When friend Chef Michael Bick (Something's Fishy Catering) invited the hubby and I to a cocktail party he was catering at Maplewood at Newtown, I figured, sure, why not.
One, I cannot resist a party where I know the food will be delicious.
And, it was delicious. To compliment local wine, seasonal beers and hot apple cider were savory bite-sized combinations like duck breast topped with cranberry dressing on pumpkin bread, roast beef on garlic crostini, mushroom tartlets and king salmon with avocado and chipotle cream in thin crisp corn taco shells. Oh, and I can't forget mentioning the dessert awesomeness: bite-sized spiced apple tartlets made with a butter phyllo crust and topped with a hint of Peace Tree Desserts Applejack Cajeta Caramel and mini pecan cupcakes topped with maple butter cream and caramelized bacon!
Two, I cannot resist a party where the reason for the celebration is local food.
Maplewood has launched a farm to table initiative for all it's locations. The first step in their long-term plan is to source more meat, fruit and vegetables from local farms.

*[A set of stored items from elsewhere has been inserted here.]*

import Mathlib.Algebra.Group.Subgroup.Finite
import Mathlib.GroupTheory.Commutator.Basic
import Mathlib.GroupTheory.Subgroup.Simple
import HarnessLib

/-!
# Normal subgroups of a finite product of non-abelian simple groups

Topic `GroupTheory/SpecificGroups`; theorems only (no definitions, no named facts); Mathlib only.
The group-theoretic sentence in the proof of Lemma 7.1.6 (3) of P. B. Allen, F. Calegari,
A. Caraiani, T. Gee, D. Helm, B. V. Le Hung, J. Newton, P. Scholze, R. Taylor, J. A. Thorne,
*Potential automorphy over CM fields*, Ann. of Math. (2) 197 (2023) [AllenCalegariCaraianiGeeEtAl2023]
(held text `lit:arxiv-1812.09999`, p. 99, Lemma 135 = Lemma 7.1.6 of the Annals version):

> "the only normal subgroups of `PSL₂(k)^n` are `PSL₂(k)^I` for `I ⊂ {1, ..., n}`, as can be seen
> by induction on `n`, and so any automorphism of `PSL₂(k)^n` permutes the `n` factors of this
> product."

proved for an arbitrary finite product `Π i, S i` of non-abelian simple groups `S i`:

* `center_eq_bot_of_not_isMulCommutative` — a non-abelian simple group has trivial centre;
* `eq_pi_compl_bot_of_normal` / `exists_eq_pi_of_normal` — a normal subgroup `N` of `Π i, S i`
  is the sub-product `Π_{i ∈ I} S i` (the functions trivial off `I`), with
  `I = {i | the i-th factor lies in N}`;
* `mulSingle_range_eq_pi`, `mulSingle_range_normal`, `mulSingle_range_le_pi_iff`,
  `exists_map_mulSingle_range_eq_pi`, `exists_map_mulSingle_range_eq` — consequently an
  automorphism of `Π i, S i` carries each factor `ι_i(S i)` onto a factor `ι_j(S j)`.

Proof (instead of the printed induction): for `f ∈ N` and a factor `i` not contained in `N`,
the pull-back of `N` to `S i` is a proper normal subgroup, hence trivial; it contains every
commutator `⁅s, f i⁆` (as `⁅ι_i(s), f⁆ = ι_i(⁅s, f i⁆) ∈ N`), so `f i` is central, i.e. `f i = 1`.
Conversely a function supported on factors contained in `N` is a finite product of elements of
`N`. Non-commutativity is needed (`ℤ/p × ℤ/p` has diagonal normal subgroups).

## References
* [AllenCalegariCaraianiGeeEtAl2023] P. B. Allen et al., *Potential automorphy over CM fields*,
  Ann. of Math. (2) 197 (2023), 897–1113, doi:10.4007/annals.2023.197.3.2, §7.1, proof of
  Lemma 7.1.6 (3) (held text p. 99).
-/

open scoped commutatorElement

namespace Literature.GroupTheory.SpecificGroups

/-- A non-abelian simple group has trivial centre (the centre is normal, and it is not
everything). [folklore] -/
theorem center_eq_bot_of_not_isMulCommutative {G : Type*} [Group G] [IsSimpleGroup G]
    (hG : ¬ IsMulCommutative G) : Subgroup.center G = ⊥ := by
  rcases (inferInstance : (Subgroup.center G).Normal).eq_bot_or_eq_top with h | h
  · exact h
  · exact absurd ((commutator_eq_bot_iff G).mp ((commutator_eq_bot_iff_center_eq_top G).mpr h)) hG

variable {ι : Type*} {S : ι → Type*} [∀ i, Group (S i)]

/-- Commutator with an element of the `i`-th factor: `⁅ι_i(s), f⁆ = ι_i(⁅s, f i⁆)`. [folklore] -/
theorem commutatorElement_mulSingle_left [DecidableEq ι] (i : ι) (s : S i) (f : ∀ i, S i) :
    ⁅Pi.mulSingle i s, f⁆ = Pi.mulSingle i ⁅s, f i⁆ := by
  ext j
  simp only [commutatorElement_def, Pi.mul_apply, Pi.inv_apply]
  by_cases hj : j = i
  · subst hj
    simp
  · simp [Pi.mulSingle_eq_of_ne hj]

/-- **Normal subgroups of a finite product of non-abelian simple groups are sub-products**
(ACC⁺ 2023, proof of Lemma 7.1.6 (3): "the only normal subgroups of `PSL₂(k)^n` are `PSL₂(k)^I`
for `I ⊂ {1, …, n}`"). Precisely, with `I = {i | ι_i(S i) ≤ N}` the set of factors contained in
`N`, a normal subgroup `N ⊴ Π i, S i` consists exactly of the functions trivial outside `I`.
[cite: AllenCalegariCaraianiGeeEtAl2023, §7.1, proof of Lemma 7.1.6 (3)] -/
theorem eq_pi_compl_bot_of_normal [Finite ι] [DecidableEq ι] [∀ i, IsSimpleGroup (S i)]
    (hS : ∀ i, ¬ IsMulCommutative (S i)) (N : Subgroup (∀ i, S i)) [hN : N.Normal] :
    N = Subgroup.pi {i | (MonoidHom.mulSingle S i).range ≤ N}ᶜ fun i => (⊥ : Subgroup (S i)) := by
  refine le_antisymm ?_ ?_
  · intro f hf
    rw [Subgroup.mem_pi]
    intro i hi
    rw [Subgroup.mem_bot]
    -- the pull-back of `N` to the factor `S i` is normal, hence trivial or everything
    rcases (inferInstance : (N.comap (MonoidHom.mulSingle S i)).Normal).eq_bot_or_eq_top with
      h | h
    · -- trivial: every `⁅s, f i⁆` lies in it, so `f i` is central, hence `1`
      have hcomm : ∀ s : S i, ⁅s, f i⁆ = 1 := by
        intro s
        have hmem : ⁅Pi.mulSingle i s, f⁆ ∈ N := by
          rw [commutatorElement_def]
          exact N.mul_mem (hN.conj_mem f hf _) (N.inv_mem hf)
        rw [commutatorElement_mulSingle_left] at hmem
        have hmem' : ⁅s, f i⁆ ∈ N.comap (MonoidHom.mulSingle S i) := hmem
        rwa [h, Subgroup.mem_bot] at hmem'
      have hcen : f i ∈ Subgroup.center (S i) :=
        Subgroup.mem_center_iff.mpr fun s => commutatorElement_eq_one_iff_mul_comm.mp (hcomm s)
      rwa [center_eq_bot_of_not_isMulCommutative (hS i), Subgroup.mem_bot] at hcen
    · -- everything: the factor lies in `N`, contradicting `i ∉ I`
      refine absurd ?_ hi
      rintro _ ⟨s, rfl⟩
      exact (h ▸ Subgroup.mem_top s : s ∈ N.comap (MonoidHom.mulSingle S i))
  · intro f hf
    refine Subgroup.pi_mem_of_mulSingle_mem f fun i => ?_
    by_cases hi : (MonoidHom.mulSingle S i).range ≤ N
    · exact hi ⟨f i, rfl⟩
    · have hfi : f i = 1 := Subgroup.mem_bot.mp ((Subgroup.mem_pi _).mp hf i hi)
      rw [hfi, Pi.mulSingle_one]
      exact N.one_mem

/-- **Normal subgroups of a finite product of non-abelian simple groups**, existential form: every
normal subgroup of `Π i, S i` is `Π_{i ∈ I} S i = {f | ∀ i ∉ I, f i = 1}` for some set `I` of
indices. [cite: AllenCalegariCaraianiGeeEtAl2023, §7.1, proof of Lemma 7.1.6 (3)] -/
theorem exists_eq_pi_of_normal [Finite ι] [∀ i, IsSimpleGroup (S i)]
    (hS : ∀ i, ¬ IsMulCommutative (S i)) (N : Subgroup (∀ i, S i)) [N.Normal] :
    ∃ I : Set ι, N = Subgroup.pi Iᶜ fun i => (⊥ : Subgroup (S i)) := by
  classical
  exact ⟨_, eq_pi_compl_bot_of_normal hS N⟩

/-! ### Automorphisms permute the factors -/

/-- The `i`-th factor `ι_i(S i) ≤ Π i, S i` is the sub-product over `{i}`. [folklore] -/
theorem mulSingle_range_eq_pi [DecidableEq ι] (i : ι) :
    (MonoidHom.mulSingle S i).range = Subgroup.pi {i}ᶜ fun j => (⊥ : Subgroup (S j)) := by
  ext f
  constructor
  · rintro ⟨s, rfl⟩
    exact (Subgroup.mulSingle_mem_pi i s).mpr fun h => (h rfl).elim
  · intro hf
    refine ⟨f i, funext fun j => ?_⟩
    by_cases hj : j = i
    · subst hj
      simp
    · rw [MonoidHom.mulSingle_apply, Pi.mulSingle_eq_of_ne hj]
      exact (Subgroup.mem_bot.mp ((Subgroup.mem_pi _).mp hf j hj)).symm

/-- The `i`-th factor is a normal subgroup of the product. [folklore] -/
theorem mulSingle_range_normal [DecidableEq ι] (i : ι) :
    ((MonoidHom.mulSingle S i).range).Normal := by
  refine ⟨?_⟩
  rintro _ ⟨s, rfl⟩ g
  refine ⟨g i * s * (g i)⁻¹, funext fun j => ?_⟩
  by_cases hj : j = i
  · subst hj
    simp
  · simp [Pi.mulSingle_eq_of_ne hj]

/-- A factor with a non-trivial group lies in the sub-product over `J` iff its index is in `J`.
[folklore] -/
theorem mulSingle_range_le_pi_iff [DecidableEq ι] {i : ι} [Nontrivial (S i)] {J : Set ι} :
    (MonoidHom.mulSingle S i).range ≤ Subgroup.pi Jᶜ (fun j => (⊥ : Subgroup (S j))) ↔ i ∈ J := by
  constructor
  · intro h
    obtain ⟨s, hs⟩ := exists_ne (1 : S i)
    by_contra hi
    exact hs (Subgroup.mem_bot.mp ((Subgroup.mulSingle_mem_pi i s).mp (h ⟨s, rfl⟩) hi))
  · rintro hi _ ⟨s, rfl⟩
    exact (Subgroup.mulSingle_mem_pi i s).mpr fun h => (h hi).elim

/-- The image of a factor under an automorphism of a finite product of non-abelian simple groups
is a sub-product over a non-empty set of indices. [folklore] -/
theorem exists_map_mulSingle_range_eq_pi [Finite ι] [DecidableEq ι] [∀ i, IsSimpleGroup (S i)]
    (hS : ∀ i, ¬ IsMulCommutative (S i)) (ψ : (∀ i, S i) ≃* (∀ i, S i)) (i : ι) :
    ∃ J : Set ι, J.Nonempty ∧
      ((MonoidHom.mulSingle S i).range).map (ψ : (∀ i, S i) →* ∀ i, S i) =
        Subgroup.pi Jᶜ fun j => (⊥ : Subgroup (S j)) := by
  haveI := Subgroup.Normal.map (mulSingle_range_normal (S := S) i)
    (ψ : (∀ i, S i) →* ∀ i, S i) ψ.surjective
  obtain ⟨J, hJ⟩ := exists_eq_pi_of_normal hS
    (((MonoidHom.mulSingle S i).range).map (ψ : (∀ i, S i) →* ∀ i, S i))
  refine ⟨J, ?_, hJ⟩
  rw [Set.nonempty_iff_ne_empty]
  rintro rfl
  rw [Set.compl_empty, Subgroup.pi_bot, Subgroup.map_eq_bot_iff_of_injective _ ψ.injective] at hJ
  obtain ⟨s, hs⟩ := exists_ne (1 : S i)
  have hmem : Pi.mulSingle i s ∈ (MonoidHom.mulSingle S i).range := ⟨s, rfl⟩
  rw [hJ, Subgroup.mem_bot, Pi.mulSingle_eq_one_iff] at hmem
  exact hs hmem

/-- **Automorphisms of a finite product of non-abelian simple groups permute the factors**
(ACC⁺ 2023, proof of Lemma 7.1.6 (3): "and so any automorphism of `PSL₂(k)^n` permutes the `n`
factors of this product"): for every automorphism `φ` and index `i` there is an index `j` with
`φ(ι_i(S i)) = ι_j(S j)`. [cite: AllenCalegariCaraianiGeeEtAl2023, §7.1, proof of Lemma 7.1.6 (3)] -/
theorem exists_map_mulSingle_range_eq [Finite ι] [DecidableEq ι] [∀ i, IsSimpleGroup (S i)]
    (hS : ∀ i, ¬ IsMulCommutative (S i)) (φ : (∀ i, S i) ≃* (∀ i, S i)) (i : ι) :
    ∃ j, ((MonoidHom.mulSingle S i).range).map (φ : (∀ i, S i) →* ∀ i, S i) =
      (MonoidHom.mulSingle S j).range := by
  obtain ⟨J, ⟨j, hj⟩, hJ⟩ := exists_map_mulSingle_range_eq_pi hS φ i
  refine ⟨j, ?_⟩
  -- `ι_j(S j) ≤ φ(ι_i(S i))`
  have h1 : (MonoidHom.mulSingle S j).range ≤
      ((MonoidHom.mulSingle S i).range).map (φ : (∀ i, S i) →* ∀ i, S i) := by
    rw [hJ]
    exact mulSingle_range_le_pi_iff.mpr hj
  -- `φ⁻¹(ι_j(S j))` is a sub-product over some non-empty `J' ⊆ {i}`, hence equals `ι_i(S i)`
  obtain ⟨J', ⟨j', hj'⟩, hJ'⟩ := exists_map_mulSingle_range_eq_pi hS φ.symm j
  have h2 : ((MonoidHom.mulSingle S j).range).map (φ.symm : (∀ i, S i) →* ∀ i, S i) ≤
      (MonoidHom.mulSingle S i).range := by
    refine (Subgroup.map_mono h1).trans ?_
    rw [Subgroup.map_map, MulEquiv.coe_monoidHom_symm_comp_coe_monoidHom, Subgroup.map_id]
  have hJ'sub : J' ⊆ {i} := by
    intro j'' hj''
    have hle : (MonoidHom.mulSingle S j'').range ≤ (MonoidHom.mulSingle S i).range := by
      refine le_trans ?_ h2
      rw [hJ']
      exact mulSingle_range_le_pi_iff.mpr hj''
    rw [mulSingle_range_eq_pi i] at hle
    exact mulSingle_range_le_pi_iff.mp hle
  have hi : i ∈ J' := by
    obtain rfl : j' = i := hJ'sub hj'
    exact hj'
  have hJ'eq : J' = {i} := Set.Subset.antisymm hJ'sub (Set.singleton_subset_iff.mpr hi)
  have h3 : ((MonoidHom.mulSingle S j).range).map (φ.symm : (∀ i, S i) →* ∀ i, S i) =
      (MonoidHom.mulSingle S i).range := by
    rw [hJ', hJ'eq, ← mulSingle_range_eq_pi]
  have h4 := congrArg (Subgroup.map (φ : (∀ i, S i) →* ∀ i, S i)) h3
  rw [Subgroup.map_map, MulEquiv.coe_monoidHom_comp_coe_monoidHom_symm, Subgroup.map_id] at h4
  exact h4.symm

end Literature.GroupTheory.SpecificGroups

It was great to get a tour of the Newtown location. To be honest, I didn't know what to expect. I had a chance to peak in on the residential dining area and saw that evening's menu included acorn squash and kielbasa from local farms as well as pumpkin ice cream from Dubl Twister of Danbury. In the Country Store I saw Hannan Honey and locally-made jams. I learned that the staff encourages residents to share personal recipes and has a "food committee" so they can make suggestions for things that they'd like to have at meal time. And bottom-line, since transitioning to more locally sourced ingredients, they've found it's not more expensive over the long haul and that less food is going to waste.
I love the fact that Maplewood is making food such a priority. Food connects us not only to the land, but also to our heritage, our family and each other. Not being able to cook a family recipe or not being able to taste (often people with dementia experience diminished senses) can rob you of those connections. The people living at Maplewood are part of a generation that cooked every meal, not to mention probably grew a lot of their own food. They know farm fresh food, in many ways, more than younger generations. They may not be making dinner for themselves anymore, but they can still enjoy food and recipes they know and love made with fresh ingredients.
According to Maplewood Chairman and CEO Greg Smith, sourcing from local farms is just the beginning ... think land, think greenhouses, think grow your own.
From what I could see everyone at Maplewood is honestly behind this farm to table initiative. I think it's exciting. Maybe it will start a trend.